Book Read Free

The Tokaido Road

Page 58

by Lucia St. Clair Robson


  “Congratulations!” Cat knew Viper was saying that his wife’s monthly bleeding hadn’t arrived.

  Viper actually blushed. “It’s too early to know for certain, of course. But my foolish, inconsequential wife is very happy.”

  CHAPTER 76

  THE TROUBLED WATERS ARE FROZEN FAST

  When Cat and Hanshiro arrived at the government barrier in Shinagawa, Viper and Cold Rice were jogging in place. Viper held the palanquin door balanced on his head. They were both shouting, “Go on! Go on!” in rhythm with their feet, as though they were carrying the whole conveyance.

  The sun had set long before, and underlings had lit the lanterns. They had slid the big shutters partway across the open front of the building and stood ready to close the narrow opening they had left. Inside, wrapped in a cocoon of lantern light and secure in the prerogatives of government service, clerks were finishing the day’s paperwork. They sat on the tatami and leaned over their low desks, their brushes flying. Rolls of paper lay piled up around them.
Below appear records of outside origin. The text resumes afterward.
/-! ## §3. The reverse inequality and the equality at the datum's own Θ-ideles -/

/-- The union of the possible images at `(i+1, u)` admits its hull (finiteness of the local term, abc-iut-s2-p8
`thetaFinite_settingPrVolSharpM` at the datum's own Θ-ideles). [claim: Mochizuki2012, status: disputed] -/
theorem hullDefined_settingPrVolSharpM_tOfIdeleData (i : Fin (thetaIndexOfInitial D).lstar) (u : FinitePlace ℚ) :
    (settingPrVolSharpM D hlog (tOfIdeleData D r) tq M archPk archSub Ψ act Mmod region n lat sig split qData htq0 Sq htq1).HullDefined (Setting.labelSucc i) (Val.non u) := by
  have hne : (settingPrVolSharpM D hlog (tOfIdeleData D r) tq M archPk archSub Ψ act Mmod region n lat sig split qData htq0 Sq htq1).thetaLocal (Setting.labelSucc i) (Val.non u) ≠ ⊤ :=
    (thetaFinite_settingPrVolSharpM D hlog (tOfIdeleData D r) tq M archPk archSub Ψ act Mmod region n lat sig split qData htq0
      Sq htq1 (tOfIdeleData_ne_zero D r) _
      (fun u i x hu => norm_tThetaM_eq_one_of_not_mem_image D (ratChar u) u (natCast_ratChar_mem u) r i x hu)).1 i _
  by_contra h
  exact hne (by rw [Cor312.Setting.thetaLocal, if_neg h])

/-- **`hwit` at the datum's own Θ-ideles**: every summand `v⃗` at `(i+1, u)` carries, in the union of the possible images, a
vector of content EXACTLY `p_u^{m(v⃗)}` for abc-iut-s2-p7's content family `m` of the slot unions — the exact-content vector of
the slot union lies in some slot `a`, i.e. in the (Ind1)-image `perm_σ(sharpBox_{v⃗∘σ})`, `σ = (last a)` (abc-iut-S8
`image_permAlgEquiv_iota_smul_normalizedPacket`), reached by `Cor312Vol.exists_mem_sUnion_possibleImages_comparison_eq_permX`.
[cite: Mochizuki2012, IUTchIII Thm. 3.11 (i) (Ind1) p. 154] [cite: DupuyHilado2025, §4.7, §4.12] -/
theorem exists_mem_sUnion_possibleImages_exact_content (i : Fin (thetaIndexOfInitial D).lstar) (u : FinitePlace ℚ)
    (m : ((thetaIndexOfInitial D).Caps (Setting.labelSucc i) → (thetaIndexOfInitial D).Fibre (Val.non u)) → ℤ)
    (e : (thetaIndexOfInitial D).Caps (Setting.labelSucc i) → (thetaIndexOfInitial D).Fibre (Val.non u))
    (hm0 : (⋃ a, iota (ratChar u) ((presAtM D hlog u).kk e) a (tOfIdeleData D r u i (e a)) •
        (normalizedPacket (ratChar u) ((presAtM D hlog u).kk e) : Set ((presAtM D hlog u).X e))) ⊆
      (((ratChar u : ℕ) : ℚ_[ratChar u]) ^ m e) • (logPacket (ratChar u) ((presAtM D hlog u).kk e) : Set ((presAtM D hlog u).X e)))
    (hm1 : ¬ (⋃ a, iota (ratChar u) ((presAtM D hlog u).kk e) a (tOfIdeleData D r u i (e a)) •
        (normalizedPacket (ratChar u) ((presAtM D hlog u).kk e) : Set ((presAtM D hlog u).X e))) ⊆
      (((ratChar u : ℕ) : ℚ_[ratChar u]) ^ (m e + 1)) •
        (logPacket (ratChar u) ((presAtM D hlog u).kk e) : Set ((presAtM D hlog u).X e))) :
    ∃ x ∈ ⋃₀ (settingPrVolSharpM D hlog (tOfIdeleData D r) tq M archPk archSub Ψ act Mmod region n lat sig split qData htq0 Sq htq1).possibleImages (Setting.labelSucc i) (Val.non u),
      (presAtM D hlog u).comparison (Setting.labelSucc i) x e ∈
          (((ratChar u : ℕ) : ℚ_[ratChar u]) ^ m e) •
            (logPacket (ratChar u) ((presAtM D hlog u).kk e) : Set ((presAtM D hlog u).X e)) ∧
        (presAtM D hlog u).comparison (Setting.labelSucc i) x e ∉
          (((ratChar u : ℕ) : ℚ_[ratChar u]) ^ (m e + 1)) •
            (logPacket (ratChar u) ((presAtM D hlog u).kk e) : Set ((presAtM D hlog u).X e)) := by
  classical
  obtain ⟨y, hyU, hy1⟩ := Set.not_subset.mp hm1
  have hy0 := hm0 hyU
  obtain ⟨a, hya⟩ := Set.mem_iUnion.mp hyU
  obtain ⟨σ, rfl⟩ : ∃ σ : Equiv.Perm ((thetaIndexOfInitial D).Caps (Setting.labelSucc i)), σ (Fin.last _) = a :=
    ⟨Equiv.swap (Fin.last _) a, Equiv.swap_apply_left _ _⟩
  -- the slot-`σ(last)` box at `v⃗` is `perm_σ` of the last-slot box at `v⃗∘σ`
  have hbox : ⇑(permAlgEquiv (ratChar u) ((presAtM D hlog u).kk e) σ) ''
      (presAtM D hlog u).sharpBox (tOfIdeleData D r u) (Setting.labelSucc i) (e ∘ σ) =
      iota (ratChar u) ((presAtM D hlog u).kk e) (σ (Fin.last _)) (tOfIdeleData D r u i (e (σ (Fin.last _)))) •
        (normalizedPacket (ratChar u) ((presAtM D hlog u).kk e) : Set ((presAtM D hlog u).X e)) := by
    rw [PadicPresentation.sharpBox, PadicPresentation.labelIdele_labelSucc]
    exact image_permAlgEquiv_iota_smul_normalizedPacket (ratChar u) ((presAtM D hlog u).kk e) σ (Fin.last _) _
  rw [← hbox] at hya
  obtain ⟨z, hz, hzy⟩ := hya
  have hB0 : ∀ e', (0 : (presAtM D hlog u).X e') ∈ (presAtM D hlog u).sharpBox (tOfIdeleData D r u) (Setting.labelSucc i) e' :=
    fun e' => Set.mem_smul_set.mpr ⟨0, Subring.zero_mem _, smul_zero _⟩
  obtain ⟨x, hxU, hx⟩ := exists_mem_sUnion_possibleImages_comparison_eq_permX
    (P := settingPrVolSharpM D hlog (tOfIdeleData D r) tq M archPk archSub Ψ act Mmod region n lat sig split qData htq0 Sq htq1)
    (presAtM D hlog u) (Setting.labelSucc i) ((presAtM D hlog u).sharpBox (tOfIdeleData D r u) (Setting.labelSucc i))
    (subset_of_eq (thetaRegion3_settingPrVolSharpM_eq_preimage_pi D hlog tq M archPk archSub Ψ act Mmod region n lat sig split
      qData htq0 Sq htq1 (tOfIdeleData D r) (Setting.labelSucc i) u).symm)
    hB0 e σ hz
  refine ⟨x, hxU, ?_⟩
  have hxy : (presAtM D hlog u).comparison (Setting.labelSucc i) x e = y := hx.trans hzy
  rw [hxy]
  exact ⟨hy0, hy1⟩

/-- **`hism` at the M level**: every factorwise family of shell-preserving `ℚ_{p_u}`-linear automorphisms on a summand `v⃗` is
realised there by a member of the indeterminacy group of the M-level situation (§1 + this seat's
`Cor312Vol.exists_indGroup_comparison_eq_congr`). [cite: DupuyHilado2025, §4.9] [cite: Mochizuki2012, IUTchIII Thm. 3.11 (i) (Ind2) p. 154] -/
theorem exists_indGroup_comparison_eq_congr_presAtM (j : (thetaIndexOfInitial D).Label) (u : FinitePlace ℚ)
    (e : (thetaIndexOfInitial D).Caps j → (thetaIndexOfInitial D).Fibre (Val.non u))
    (g' : ∀ a, (presAtM D hlog u).kk e a ≃ₗ[ℚ_[ratChar u]] (presAtM D hlog u).kk e a)
    (hg' : ∀ a, g' a '' Literature.IUT.LogVolume.logUnits ((presAtM D hlog u).kk e a) =
      Literature.IUT.LogVolume.logUnits ((presAtM D hlog u).kk e a)) :
    ∃ Φ ∈ Cor312.Setting.indGroup (situationPrVolM D hlog M archPk archSub Ψ act Mmod region), ∀ x,
      (presAtM D hlog u).comparison j (Φ j (Val.non u) x) e =
        (PiTensorProduct.congr g' : (presAtM D hlog u).X e ≃ₗ[ℚ_[ratChar u]] (presAtM D hlog u).X e)
          ((presAtM D hlog u).comparison j x e) :=
  exists_indGroup_comparison_eq_congr (S := situationPrVolM D hlog M archPk archSub Ψ act Mmod region) (presAtM D hlog u) j
    (fun v g'' hg'' => exists_ism_presAtM_of_image_logUnits_eq D hlog u v g'' hg'') e g' hg'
  Cat could tell that the barrier official’s impassive expression was only masking his exasperation, but he let the small procession pass with little trouble. The travel papers Lord Hino had supplied were all in order. Cat’s pass gave her mother’s family name of Suzuki. Besides, a highborn woman entering Edo didn’t require the scrutiny of one leaving.

  Hanshiro knew that the guards and clerks and the officials themselves assumed Cat was Lord Hino’s consort, his woman of the provinces. The silent affront set him to seething with a fury that surprised him, but he matched their polite hisses and bows.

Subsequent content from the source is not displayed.